Her 2016 book Raymie Nightingale, about three young girls competing in a competition who end as friends, did not feel complete, and two years later DiCamillo wrote a sequel, Louisiana's Way Home. In 2019 she published Beverly, Right Here, completing a trilogy. In The New York Times the author Kimberly Brubaker Bradley wrote that Beverly, Right Here "may be her [DiCamillo's] finest [novel] yet". In 2019 she received the Regina Medal in recognition of her writing. DiCamillo's 2019 picture book La La La uses just one word: "la". The governor of Minnesota, Tim Walz, named March 29, 2020, Kate DiCamillo Day. DiCamillo's most recent novel to be published, The Beatryce Prophecy, was begun in 2009, rediscovered in 2018 and published in September 2021.

Awards 
DiCamillo has received several awards for her books.

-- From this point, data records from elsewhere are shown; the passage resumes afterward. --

import Summits.Parity.GeneralizedHardyLittlewood.Theorems.BeyondDiagonalBeatsQuarter.KernelFormXSqSums
import HarnessLib

/-!
# Summation lemmas for the `X²` kernel form, II: `D(pm) ≤ 2D(m)`, the `κ`-weighted sum, the prime sum

Supports stmt-Parity-20343 (`PrimeLevelFamEdge.BeyondDiagonalBeatsQuarter`, K_B; line
`diagonal_kernel_split`, registered stub `stub_kernelFormXSq`). A helper; it closes nothing. Namespace
`Summit.Parity.GeneralizedHardyLittlewood.Theorems.BeyondDiagonalBeatsQuarter.KernelFormXSq`.

* `divWeight_prime_mul_le` — `D(pm) ≤ 2D(m)` for a prime `p` (the divisors of `pm` are divisors of
  `m` or `p` times divisors of `m`);
* `sum_kappa_divWeight_sq_div_le` — `Σ_{n ≤ N} κ(n)D(n)²/n ≤ 48Z₂(2 + log N)`,
  `κ(n) = Σ_{p∣n} log p/(p−1)` (`log p/(p(p−1)) ≤ 4p^{−3/2}`, `Σ a^{−3/2} ≤ 3`);
* `primeSum_weight_le` — `Σ_{p ≤ K prime, p∤n} log p/(p+1)·|S_{np}| ≤ B(log K + log 4)` for a
  bound `|S_{np}| ≤ B` (tree: `MertensBound.sum_log_div_prime_le`, Chebyshev).

Everything here is PROVED (theorems only).
«The programme SEARCHES and TYPES; no claim about Landau–Siegel zeros, Theorems 1–2 of
arXiv:2211.02515 or a repaired Margin232 until a kernel theorem says so.»
-/

noncomputable section

open scoped Real ArithmeticFunction.Moebius ArithmeticFunction.sigma ArithmeticFunction.zeta
open Finset ArithmeticFunction

namespace Summit.Parity.GeneralizedHardyLittlewood.Theorems.BeyondDiagonalBeatsQuarter.KernelFormXSq

open Literature.NumberTheory.LFunctions Literature.NumberTheory.LFunctions.KMV2000
open Literature.NumberTheory.Sieve.PowerfulPart (sum_Icc_one_div_mul_sqrt_le)
open SelbergCoord (kappa)
open Literature.Barriers.Parity (Icc_one_eq_Ioc_zero)

/-! ### `D(pm) ≤ 2 D(m)` -/

/-- For a prime `p` and `m ≥ 1`, every divisor of `pm` is a divisor of `m` or `p` times one:
`(pm).divisors ⊆ m.divisors ∪ p·m.divisors`. [folklore] -/
theorem divisors_prime_mul_subset {p m : ℕ} (hp : p.Prime) (hm : m ≠ 0) :
    (p * m).divisors ⊆ m.divisors ∪ (m.divisors).image (fun d ↦ p * d) := by
  intro d hd
  have hd' := Nat.mem_divisors.1 hd
  rw [Finset.mem_union, Finset.mem_image]
  by_cases hpd : p ∣ d
  · right
    obtain ⟨d', rfl⟩ := hpd
    refine ⟨d', Nat.mem_divisors.2 ⟨?_, hm⟩, rfl⟩
    exact Nat.dvd_of_mul_dvd_mul_left hp.pos hd'.1
  · left
    exact Nat.mem_divisors.2 ⟨(Nat.Coprime.dvd_of_dvd_mul_left
      ((Nat.Prime.coprime_iff_not_dvd hp).2 hpd).symm hd'.1), hm⟩

/-- **`D(pm) ≤ 2D(m)`** for `p` prime, `m ≥ 1` (`(pd)^{−3/4} ≤ d^{−3/4}`). [folklore] -/
theorem divWeight_prime_mul_le {p m : ℕ} (hp : p.Prime) (hm : m ≠ 0) :
    divWeight (p * m) ≤ 2 * divWeight m := by
  unfold divWeight
  have hnn : ∀ d ∈ m.divisors ∪ (m.divisors).image (fun d ↦ p * d), 0 ≤ (d : ℝ) ^ (-(3 / 4 : ℝ)) :=
    fun d _ ↦ by positivity
  calc ∑ d ∈ (p * m).divisors, (d : ℝ) ^ (-(3 / 4 : ℝ))
      ≤ ∑ d ∈ m.divisors ∪ (m.divisors).image (fun d ↦ p * d), (d : ℝ) ^ (-(3 / 4 : ℝ)) :=
        Finset.sum_le_sum_of_subset_of_nonneg (divisors_prime_mul_subset hp hm) fun d hd _ ↦ hnn d hd
    _ ≤ ∑ d ∈ m.divisors, (d : ℝ) ^ (-(3 / 4 : ℝ)) +
          ∑ d ∈ (m.divisors).image (fun d ↦ p * d), (d : ℝ) ^ (-(3 / 4 : ℝ)) := by
        have h := Finset.sum_union_inter (s₁ := m.divisors) (s₂ := (m.divisors).image (fun d ↦ p * d))
          (f := fun d ↦ (d : ℝ) ^ (-(3 / 4 : ℝ)))
        have h0 : 0 ≤ ∑ d ∈ m.divisors ∩ (m.divisors).image (fun d ↦ p * d), (d : ℝ) ^ (-(3 / 4 : ℝ)) :=
          Finset.sum_nonneg fun d _ ↦ by positivity
        linarith
    _ ≤ ∑ d ∈ m.divisors, (d : ℝ) ^ (-(3 / 4 : ℝ)) + ∑ d ∈ m.divisors, (d : ℝ) ^ (-(3 / 4 : ℝ)) := by
        refine add_le_add le_rfl ?_
        rw [Finset.sum_image fun x _ y _ h ↦ (Nat.mul_right_inj hp.ne_zero).1 h]
        refine Finset.sum_le_sum fun d hd ↦ ?_
        have hd0 : (0 : ℝ) < d := by exact_mod_cast Nat.pos_of_mem_divisors hd
        have hp1 : (1 : ℝ) ≤ p := by exact_mod_cast hp.one_lt.le
        push_cast
        rw [Real.mul_rpow (by positivity) hd0.le]
        refine mul_le_of_le_one_left (by positivity) ?_
        exact Real.rpow_le_one_of_one_le_of_nonpos hp1 (by norm_num)
    _ = 2 * ∑ d ∈ m.divisors, (d : ℝ) ^ (-(3 / 4 : ℝ)) := by ring

/-! ### The `κ`-weighted sum -/

/-- `log p/(p(p−1)) ≤ 4·p^{−3/2}` for `p ≥ 2` (`log p ≤ 2√p`, `p − 1 ≥ p/2`). [folklore] -/
theorem log_div_mul_sub_one_le {p : ℕ} (hp : 2 ≤ p) :
    Real.log p / ((p : ℝ) * ((p : ℝ) - 1)) ≤ 4 * (1 / ((p : ℝ) * Real.sqrt p)) := by
  have hp2 : (2 : ℝ) ≤ p := by exact_mod_cast hp
  have hp0 : (0 : ℝ) < p := by linarith
  have hsqrt0 : 0 < Real.sqrt p := Real.sqrt_pos.2 hp0
  have hlog : Real.log p ≤ 2 * Real.sqrt p := by
    have h := Real.log_le_rpow_div hp0.le (show (0 : ℝ) < 1 / 2 by norm_num)
    rw [← Real.sqrt_eq_rpow] at h
    linarith
  rw [div_le_iff₀ (by nlinarith), show 4 * (1 / ((p : ℝ) * Real.sqrt p)) * ((p : ℝ) * ((p : ℝ) - 1)) =
    4 * ((p : ℝ) - 1) / Real.sqrt p by field_simp]
  rw [le_div_iff₀ hsqrt0]
  have hss : Real.sqrt p * Real.sqrt p = p := Real.mul_self_sqrt hp0.le
  nlinarith

/-- **`Σ_{n ≤ N} κ(n)D(n)²/n ≤ 48Z₂(2 + log N)`** (`N ≥ 1`): write `κ(n) = Σ_{p∣n} log p/(p−1)`, exchange,
use `D(pm) ≤ 2D(m)`, `Σ_{m≤N/p} D(m)²/m ≤ Z₂(2 + log N)` and `Σ_p log p/(p(p−1)) ≤ 12`. [folklore] -/
theorem sum_kappa_divWeight_sq_div_le {N : ℕ} (hN : 1 ≤ N) :
    ∑ n ∈ Icc 1 N, kappa n * divWeight n ^ 2 / n ≤
      48 * (∑' d : ℕ, (d : ℝ) ^ (-(5 / 4 : ℝ))) ^ 2 * (2 + Real.log N) := by
  set Z₂ : ℝ := (∑' d : ℕ, (d : ℝ) ^ (-(5 / 4 : ℝ))) ^ 2 with hZ₂
  have hZ0 : 0 ≤ Z₂ := sq_nonneg _
  have hlogN : 0 ≤ Real.log N := Real.log_nonneg (by exact_mod_cast hN)
  set P := (Icc 1 N).filter Nat.Prime with hP
  -- exchange `Σ_n Σ_{p | n}` into `Σ_p Σ_{n : p | n}`
  have h1 : ∑ n ∈ Icc 1 N, kappa n * divWeight n ^ 2 / n =
      ∑ p ∈ P, ∑ n ∈ (Icc 1 N).filter (fun n ↦ p ∣ n),
        Real.log p / ((p : ℝ) - 1) * (divWeight n ^ 2 / n) := by
    have hre : ∀ n ∈ Icc 1 N, kappa n * divWeight n ^ 2 / n =
        ∑ p ∈ n.primeFactors, Real.log p / ((p : ℝ) - 1) * (divWeight n ^ 2 / n) := by
      intro n _
      rw [kappa, Finset.sum_mul, Finset.sum_div]
      exact Finset.sum_congr rfl fun p _ ↦ by ring
    rw [Finset.sum_congr rfl hre]
    refine Finset.sum_comm' fun n p ↦ ?_
    simp only [hP, Finset.mem_filter, Finset.mem_Icc, Nat.mem_primeFactors]
    constructor
    · rintro ⟨⟨hn1, hnN⟩, hp, hpn, hn0⟩
      exact ⟨⟨⟨hn1, hnN⟩, hpn⟩, ⟨hp.one_lt.le, (Nat.le_of_dvd (by omega) hpn).trans hnN⟩, hp⟩
    · rintro ⟨⟨⟨hn1, hnN⟩, hpn⟩, ⟨-, -⟩, hp⟩
      exact ⟨⟨hn1, hnN⟩, hp, hpn, by omega⟩
  rw [h1]
  -- bound each inner sum
  have h2 : ∀ p ∈ P, ∑ n ∈ (Icc 1 N).filter (fun n ↦ p ∣ n),
      Real.log p / ((p : ℝ) - 1) * (divWeight n ^ 2 / n) ≤
        4 * (1 / ((p : ℝ) * Real.sqrt p)) * (4 * (Z₂ * (2 + Real.log N))) := by
    intro p hp
    have hp' : p.Prime := (Finset.mem_filter.1 hp).2
    have hpN : p ≤ N := (Finset.mem_Icc.1 (Finset.mem_filter.1 hp).1).2
    have hp2 : (2 : ℝ) ≤ p := by exact_mod_cast hp'.two_le
    have hp0 : (0 : ℝ) < p := by linarith
    rw [← Finset.mul_sum, Finset.sum_filter, sum_Icc_ite_dvd_eq hp'.ne_zero]
    -- `Σ_{m ≤ N/p} D(pm)²/(pm) ≤ (4/p) Σ_m D(m)²/m`
    have hNp : 1 ≤ N / p := (Nat.le_div_iff_mul_le hp'.pos).2 (by simpa using hpN)
    have h3 : ∑ m ∈ Icc 1 (N / p), divWeight (p * m) ^ 2 / (((p * m : ℕ) : ℝ)) ≤
        (4 / p) * ∑ m ∈ Icc 1 (N / p), divWeight m ^ 2 / m := by
      rw [Finset.mul_sum]
      refine Finset.sum_le_sum fun m hm ↦ ?_
      have hm0 : m ≠ 0 := by have := (Finset.mem_Icc.1 hm).1; omega
      have hm0' : (0 : ℝ) < m := by exact_mod_cast Nat.pos_of_ne_zero hm0
      have hD := divWeight_prime_mul_le hp' hm0
      have hD0 := divWeight_nonneg (p * m)
      push_cast
      rw [div_le_iff₀ (by positivity)]
      calc divWeight (p * m) ^ 2 ≤ (2 * divWeight m) ^ 2 := pow_le_pow_left₀ hD0 hD 2
        _ = 4 / p * (divWeight m ^ 2 / m) * (p * m) := by field_simp; ring
    have h4 : ∑ m ∈ Icc 1 (N / p), divWeight m ^ 2 / m ≤ Z₂ * (2 + Real.log N) := by
      refine (sum_divWeight_sq_div_le hNp).trans ?_
      refine mul_le_mul_of_nonneg_left ?_ hZ0
      have : Real.log ((N / p : ℕ) : ℝ) ≤ Real.log N :=
        Real.log_le_log (by exact_mod_cast hNp) (by exact_mod_cast Nat.div_le_self N p)
      linarith
    have hcoef : Real.log p / ((p : ℝ) - 1) * (4 / p) ≤ 4 * (1 / ((p : ℝ) * Real.sqrt p)) * 4 := by
      have := log_div_mul_sub_one_le hp'.two_le
      rw [show Real.log p / ((p : ℝ) - 1) * (4 / p) = Real.log p / ((p : ℝ) * ((p : ℝ) - 1)) * 4 by
        field_simp]
      exact mul_le_mul_of_nonneg_right this (by norm_num)
    have hlog0 : 0 ≤ Real.log p / ((p : ℝ) - 1) := div_nonneg (Real.log_nonneg (by linarith)) (by linarith)
    calc Real.log p / ((p : ℝ) - 1) * ∑ m ∈ Icc 1 (N / p), divWeight (p * m) ^ 2 / (((p * m : ℕ) : ℝ))
        ≤ Real.log p / ((p : ℝ) - 1) * ((4 / p) * (Z₂ * (2 + Real.log N))) :=
          mul_le_mul_of_nonneg_left (h3.trans (mul_le_mul_of_nonneg_left h4 (by positivity))) hlog0
      _ = (Real.log p / ((p : ℝ) - 1) * (4 / p)) * (Z₂ * (2 + Real.log N)) := by ring
      _ ≤ (4 * (1 / ((p : ℝ) * Real.sqrt p)) * 4) * (Z₂ * (2 + Real.log N)) :=
          mul_le_mul_of_nonneg_right hcoef (by positivity)
      _ = 4 * (1 / ((p : ℝ) * Real.sqrt p)) * (4 * (Z₂ * (2 + Real.log N))) := by ring
  refine (Finset.sum_le_sum h2).trans ?_
  rw [← Finset.sum_mul, ← Finset.mul_sum]
  have h5 : ∑ p ∈ P, 1 / ((p : ℝ) * Real.sqrt p) ≤ 3 := by
    refine le_trans ?_ (sum_Icc_one_div_mul_sqrt_le N)
    exact Finset.sum_le_sum_of_subset_of_nonneg (Finset.filter_subset _ _) fun a _ _ ↦ by positivity
  calc (4 * ∑ p ∈ P, 1 / ((p : ℝ) * Real.sqrt p)) * (4 * (Z₂ * (2 + Real.log N)))
      ≤ (4 * 3) * (4 * (Z₂ * (2 + Real.log N))) := by gcongr
    _ = 48 * Z₂ * (2 + Real.log N) := by ring

/-! ### The prime sum of the von Mangoldt coupling -/

/-- `Σ_{j ≤ K, j prime, j∤n} log j/(j+1)·B ≤ B·(log K + log 4)` for `B ≥ 0`: the weights are
`≤ log p/p` and `Σ_{p≤K} log p/p ≤ log K + log 4` (Chebyshev, tree `MertensBound.sum_log_div_prime_le`).
[folklore] -/
theorem sum_prime_log_div_succ_le (n K : ℕ) {B : ℝ} (hB : 0 ≤ B) :
    ∑ j ∈ Icc 1 K, (if j.Prime ∧ ¬ j ∣ n then Real.log j / ((j : ℝ) + 1) * B else 0) ≤
      B * (Real.log K + Real.log 4) := by
  have hM := MertensBound.sum_log_div_prime_le K
  have h1 : ∑ j ∈ Icc 1 K, (if j.Prime ∧ ¬ j ∣ n then Real.log j / ((j : ℝ) + 1) * B else 0) ≤
      ∑ j ∈ Icc 1 K, (if j.Prime then Real.log j / j * B else 0) := by
    refine Finset.sum_le_sum fun j hj ↦ ?_
    have hj0 : (0 : ℝ) < j := by exact_mod_cast (Finset.mem_Icc.1 hj).1
    have hlog : 0 ≤ Real.log j := Real.log_nonneg (by exact_mod_cast (Finset.mem_Icc.1 hj).1)
    by_cases hpr : j.Prime
    · by_cases hdn : j ∣ n
      · rw [if_neg (fun h ↦ h.2 hdn), if_pos hpr]; positivity
      · rw [if_pos ⟨hpr, hdn⟩, if_pos hpr]
        refine mul_le_mul_of_nonneg_right ?_ hB
        exact div_le_div_of_nonneg_left hlog hj0 (by linarith)
    · rw [if_neg (fun h ↦ hpr h.1), if_neg hpr]
  refine h1.trans ?_
  rw [← Finset.sum_filter]
  have hset : (Icc 1 K).filter Nat.Prime = Nat.primesLE K := by
    ext j
    simp only [Finset.mem_filter, Finset.mem_Icc, Nat.mem_primesLE]
    constructor
    · rintro ⟨⟨-, hjK⟩, hp⟩; exact ⟨hjK, hp⟩
    · rintro ⟨hjK, hp⟩; exact ⟨⟨hp.one_lt.le, hjK⟩, hp⟩
  rw [hset, ← Finset.sum_mul, mul_comm]
  exact mul_le_mul_of_nonneg_left hM hB

end Summit.Parity.GeneralizedHardyLittlewood.Theorems.BeyondDiagonalBeatsQuarter.KernelFormXSq
import Summits.CriticalPhenomena.PercolationContinuityZ3.Theorems.PercNearOneGluingNoHeavyLowerTailSahiSunflowerHierarchy
import HarnessLib

/-!
# `NoHeavyLowerTail` (crux stmt-CriticalPhenomena-4575), master-family line P2: the percolation row `mPT-LB` in CLOSED FORM for every `m`, and the
# all-but-one-joined hierarchy as ONE polynomial inequality in the cell masses

Support file (seat `prim-masterthm-p2`, gen 4; `--supports stmt-CriticalPhenomena-4575`); no definition, no named fact, no sorry.  Memo SAHI-ROUTE.md §4.10(b), §4.13.
For a finite weighted graph and terminals `t : Fin m → V` (`m ≥ 3`) write `a = P(all terminals joined)`, `c_i = P(the terminals other than t i joined, not all)`
(the cell masses of the pattern weight on `Sun m`).  Then (`sahiE_allBut_eq_rowJ`)
  `E_m(1_{(allBut t i)ᶜ} : i < m) = J_m(a; c)`   (`J` the row polynomial `Sun.rowJ`: `a(a+1)⋯(a+m−2)·b − Σ_{k≥2}(a+k−1)⋯(a+m−2)e_k(c)`, `b = 1 − a − Σc`),
generalising `sahiE4_fourPoint_eq` (gen 2, `m = 4`) to every `m`; and (`sahiPositive_pat_iff_rowJ`) the `m`-point all-but-one-joined algebra satisfies Sahi's
conjecture of EVERY order iff `J_m(a; c) ≥ 0`.
-/

namespace Summit.CriticalPhenomena.PercolationContinuityZ3.Theorems.SahiDeltaSystem

open Finset Function MeasureTheory Literature.Combinatorics.Sahi2008
open Literature.Probability.Percolation
open Literature.Probability.Percolation.DecisionTree (ind ind_nonneg ind_of_mem ind_of_not_mem)
open Literature.Probability.LatticeModels (prodBernoulli)

namespace Sun

variable {m : ℕ} {V : Type*} [Fintype V]

/-- The core mass of the pattern weight is `P(all terminals joined)`. [this work] -/
theorem pushWeight_pat_core (w : Sym2 V → unitInterval) (t : Fin m → V) :
    pushWeight (bernoulliWeight w) (pat t) core = (prodBernoulli w).real (allJoined t) := by
  classical
  rw [pushWeight_eq_ex, ← ex_bernoulliWeight_ind]
  congr 1
  funext ω
  by_cases h : ω ∈ allJoined t
  · rw [if_pos ((pat_eq_core_iff t ω).2 h), ind_of_mem h]
  · rw [if_neg (fun h' => h ((pat_eq_core_iff t ω).1 h')), ind_of_not_mem h]

/-- The petal masses of the pattern weight: `P(all but t i joined, not all joined)` (`m ≥ 3`). [this work] -/
theorem pushWeight_pat_pet (hm : 3 ≤ m) (w : Sym2 V → unitInterval) (t : Fin m → V) (i : Fin m) :
    pushWeight (bernoulliWeight w) (pat t) (pet i) = (prodBernoulli w).real (allBut t i \ allJoined t) := by
  classical
  rw [pushWeight_eq_ex, ← ex_bernoulliWeight_ind]
  congr 1
  funext ω
  by_cases h : ω ∈ allBut t i \ allJoined t
  · rw [if_pos ((pat_eq_pet_iff hm t ω i).2 ⟨h.1, h.2⟩), ind_of_mem h]
  · rw [ind_of_not_mem h, if_neg]
    intro h'
    exact h ((pat_eq_pet_iff hm t ω i).1 h')

/-- **`mPT-LB` in closed form (every `m ≥ 3`)**: `E_m(1_{(allBut t i)ᶜ} : i) = J_m(P(all joined); P(all but t i joined, not all))`. [this work] -/
theorem sahiE_allBut_eq_rowJ (hm : 3 ≤ m + 1) (w : Sym2 V → unitInterval) (t : Fin (m + 1) → V) :
    sahiE (bernoulliWeight w) (m + 1) (fun i => ind (allBut t i)ᶜ) =
      rowJ (m + 1) ((prodBernoulli w).real (allJoined t)) (fun i => (prodBernoulli w).real (allBut t i \ allJoined t)) := by
  rw [← row_pat_eq hm w t, row_eq_rowJ_core (sum_pushWeight_pat w t), pushWeight_pat_core]
  congr 1
  funext i
  exact pushWeight_pat_pet hm w t i

/-- **The `m`-point all-but-one-joined hierarchy as one polynomial inequality** (`m ≥ 3`): all orders ⟺ `J_m(a; c) ≥ 0` in the cell masses. [this work] -/
theorem sahiPositive_pat_iff_rowJ (hm : 3 ≤ m + 1) (w : Sym2 V → unitInterval) (t : Fin (m + 1) → V) :
    (∀ n, SahiPositive (pushWeight (bernoulliWeight w) (pat t)) n) ↔
      0 ≤ rowJ (m + 1) ((prodBernoulli w).real (allJoined t)) (fun i => (prodBernoulli w).real (allBut t i \ allJoined t)) := by
  rw [sahiPositive_pat_iff_row hm w t, sahiE_allBut_eq_rowJ hm w t]

end Sun
end Summit.CriticalPhenomena.PercolationContinuityZ3.Theorems.SahiDeltaSystem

List of screen adaptations 
DiCamillo's books have been adapted into films and theatrical productions. Because of Winn-Dixie became a 2005 film by the same name. The Tale of Despereaux was developed into a 2008 film. Netflix began producing a film based on The Magician's Elephant in December 2020. Walt Disney Pictures released the film Flora & Ulysses on February 19, 2021, as a streaming video. The film The Tiger Rising was released in January 2022.

DiCamillo helped write the Because of Winn-Dixie screenplay and did some early consulting on The Tale of Despereaux, but was comparatively less involved. She has stated that she enjoyed both adaptations. She has a cameo in Flora & Ulysses.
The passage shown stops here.